Source records:
import Summits.NavierStokesRegularity.NavierStokesRegularity.Theses.HodographBetchov
import Summits.NavierStokesRegularity.NavierStokesRegularity.Theorems.HodographBetchovSlowClassProductionLifespan
import Summits.NavierStokesRegularity.NavierStokesRegularity.Theorems.HodographBetchovSlowClassProductionDeepVorticity
import Literature.Analysis.FluidPDE.ConstantinDirectionDissipationProofs
import HarnessLib.Audit

/-!
# `SlowClassProduction` (stmt-NavierStokesRegularity-15831) — alternative line `Lines/near_field.lean`

Route `HodographBetchov`, crux 2 (rank 2).  STRATEGIST LINE "localisation to the near-field final
layer at the lifespan" (published alongside the live skeleton `Lines/birth.lean`, which it does not
touch; it REUSES the three theorems the live line has already landed in tree).

The crux asks, for every classical Leray–Hopf solution `(u,p)` on `ℝ³ × [0,T)` from a rapidly
decaying datum and every speed level `l > 0`, for a bound `∫_{S_t} P ≤ C` uniform in `t < T` on
the enstrophy production `P = ⟪ω, ∇u ω⟫` over the slow class `S_t = {0 < s < t, |u| ≤ l}`.

Tree theorems used BY NAME in the glue (all sorry-free, landed 2026-08-17 by the live line):
* `Theorems.SlowClassProduction.slowClassProduction_iff_maximal` — the crux is EQUIVALENT to its
  restriction to MAXIMAL smooth solutions (`IsMaximalSmoothSolution ν 0 u p T`: `T` is the lifespan);
* `Theorems.SlowClassProduction.Birth.stub_slabProduction` — production is absolutely integrable on
  every sub-slab `(0,t₁) × ℝ³`, `t₁ < T` (the live line's stub 1, LANDED): the EARLY piece;
* `Theorems.SlowClassProduction.Birth.norm_curl_le_of_slow_cylinder` — Serrin's quantitative bound
  at ANY level: `|u| ≤ L` on a backward `(r²/ν, r)`-cylinder ⇒ `‖ω‖ ≤ K(ν,L,r,D)` at its tip;
* `IsLerayHopfOn.lintegral_frobeniusNormSq_fderiv_of_classical` — finite dissipation `D`.

Stubs of THIS line (3):
* `stub_curlBoundedProduction` (KNOWN, M): on any set of slab points where `‖ω‖ ≤ K` the production
  is absolutely integrable with `∫ |P| ≤ C(u,K)` (`|P| ≤ ‖∇u‖‖ω‖² ≤ K‖curlCLM‖ |∇u|_F²`,
  majorant integrable on the slab by finite dissipation — verbatim the domination step of the landed
  `stub_deepSlowProduction`, with an arbitrary set `E` in place of the deep piece).
* `stub_farFieldVelocity` (KNOWN-IN-SUBSTANCE, L): far-field regularity up to the lifespan —
  `|u(t,x)| ≤ L` for `T − h ≤ t < T`, `‖x‖ ≥ R` (CKN ε-regularity at infinity; tree:
  `leray_solution_farField_bound_holds` PROVED for local Leray solutions + identification of the
  classical Leray–Hopf solution with the local Leray / Kato solution from `u 0`, a.e. → everywhere by
  continuity).  With `norm_curl_le_of_slow_cylinder` (glue) and stub 1 it pays for the FAR piece.
* `stub_nearFieldSlowProductionMaximal` (OPEN — the content of the crux, localised; hardest): for a
  MAXIMAL smooth solution with lifespan `T` (a genuine first blow-up time — free, by
  `slowClassProduction_iff_maximal`), every level `l`, layer `h ∈ (0,T)` and radius `R`: the
  production is ABSOLUTELY integrable on the slow class inside the near-field final layer
  `{T−h ≤ s} × {‖x‖ < R}` with `∫ |P| ≤ C` uniformly in `t < T`.  By compactness of `B̄(0,R)` this is
  its germ form at each point `(x₀,T)`; trivial at CKN-regular points, so only the compact
  `𝒫¹`-null singular set `Σ_T ≠ ∅` matters.  Absolute value: every heuristic for the crux is
  absolute, and absoluteness makes the statement closed under restriction (collar / steep-gradient
  / per-point cuts are free reshapes); the route spends the Betchov sign only on the fast class.

Glue (`maximalCase_of_stubs`, sorry-free): `(h,R,L)` from stub 2; `r := √(ν h/2)` so `r²/ν = h/2`;
`K` from `norm_curl_le_of_slow_cylinder` at level `L`, radius `r`; `C₂` from stub 1 at `K`; `C₄`
from stub 3 at `(l, h/2, R + r)`; `C₀ := ∫∫_{(0,T−h/2)×ℝ³}|P|` from the landed slab theorem; split
`S_t = (S_t ∩ {s < T−h/2}) ∪ ((S_t ∖ …) ∩ {‖x‖ < R+r}) ∪ ((S_t ∖ …) ∖ {‖x‖ < R+r})`
(`integral_inter_add_sdiff` twice); on the far piece every backward `(h/2, r)`-cylinder lies in
`[T−h,T) × {‖y‖ ≥ R}`, so `‖ω‖ ≤ K` there; `∫_{S_t} P ≤ C₀ + C₄ + C₂`.  `SlowClassProduction_of`
= `slowClassProduction_iff_maximal.mpr (maximalCase_of_stubs stub… stub… stub…)`, the crux BY NAME.

Disproof used: none exists (`ledger crux ls`: no `Disproof.lean`, no Negative lemma, 2026-08-17);
negatives index (4055, 1832, 1429, 0154) unrelated; no stub is an instance of a refuted statement.
Convergent crux ideas filed independently while this line was built (ideator 2,
`Ideas/hyperfast-shadow-germ.md`, `Ideas/type-one-stagnation-census.md`) argue for exactly this
localisation and supply the Type-I attack on stub 3; see the line card.

Sources: CKN1982, LemarieRieusset2016 (Thm 14.4, proof of Thm 14.5), BradshawTsai2020 (§1
far-field regularity), Serrin1962 / RobinsonRodrigoSadowskiCUP2016 Thm 13.7, Tao2011 Cor. 11.1,
KNSS2009, Seregin2014; route file `Theses/HodographBetchov.lean`; live line `Lines/birth.lean`;
census `STRATEGY-CENSUS.md`.
-/

noncomputable section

**AIM OF THE EXERCISE**
From the data above, reproduce word for word the lines running from the line with "MAXIMAL smooth solution with" to the line with "production is ABSOLUTELY integrable on the", ends included.

**THE COMPLETED TASK**
  MAXIMAL smooth solution with lifespan `T` (a genuine first blow-up time — free, by
  `slowClassProduction_iff_maximal`), every level `l`, layer `h ∈ (0,T)` and radius `R`: the
  production is ABSOLUTELY integrable on the slow class inside the near-field final layer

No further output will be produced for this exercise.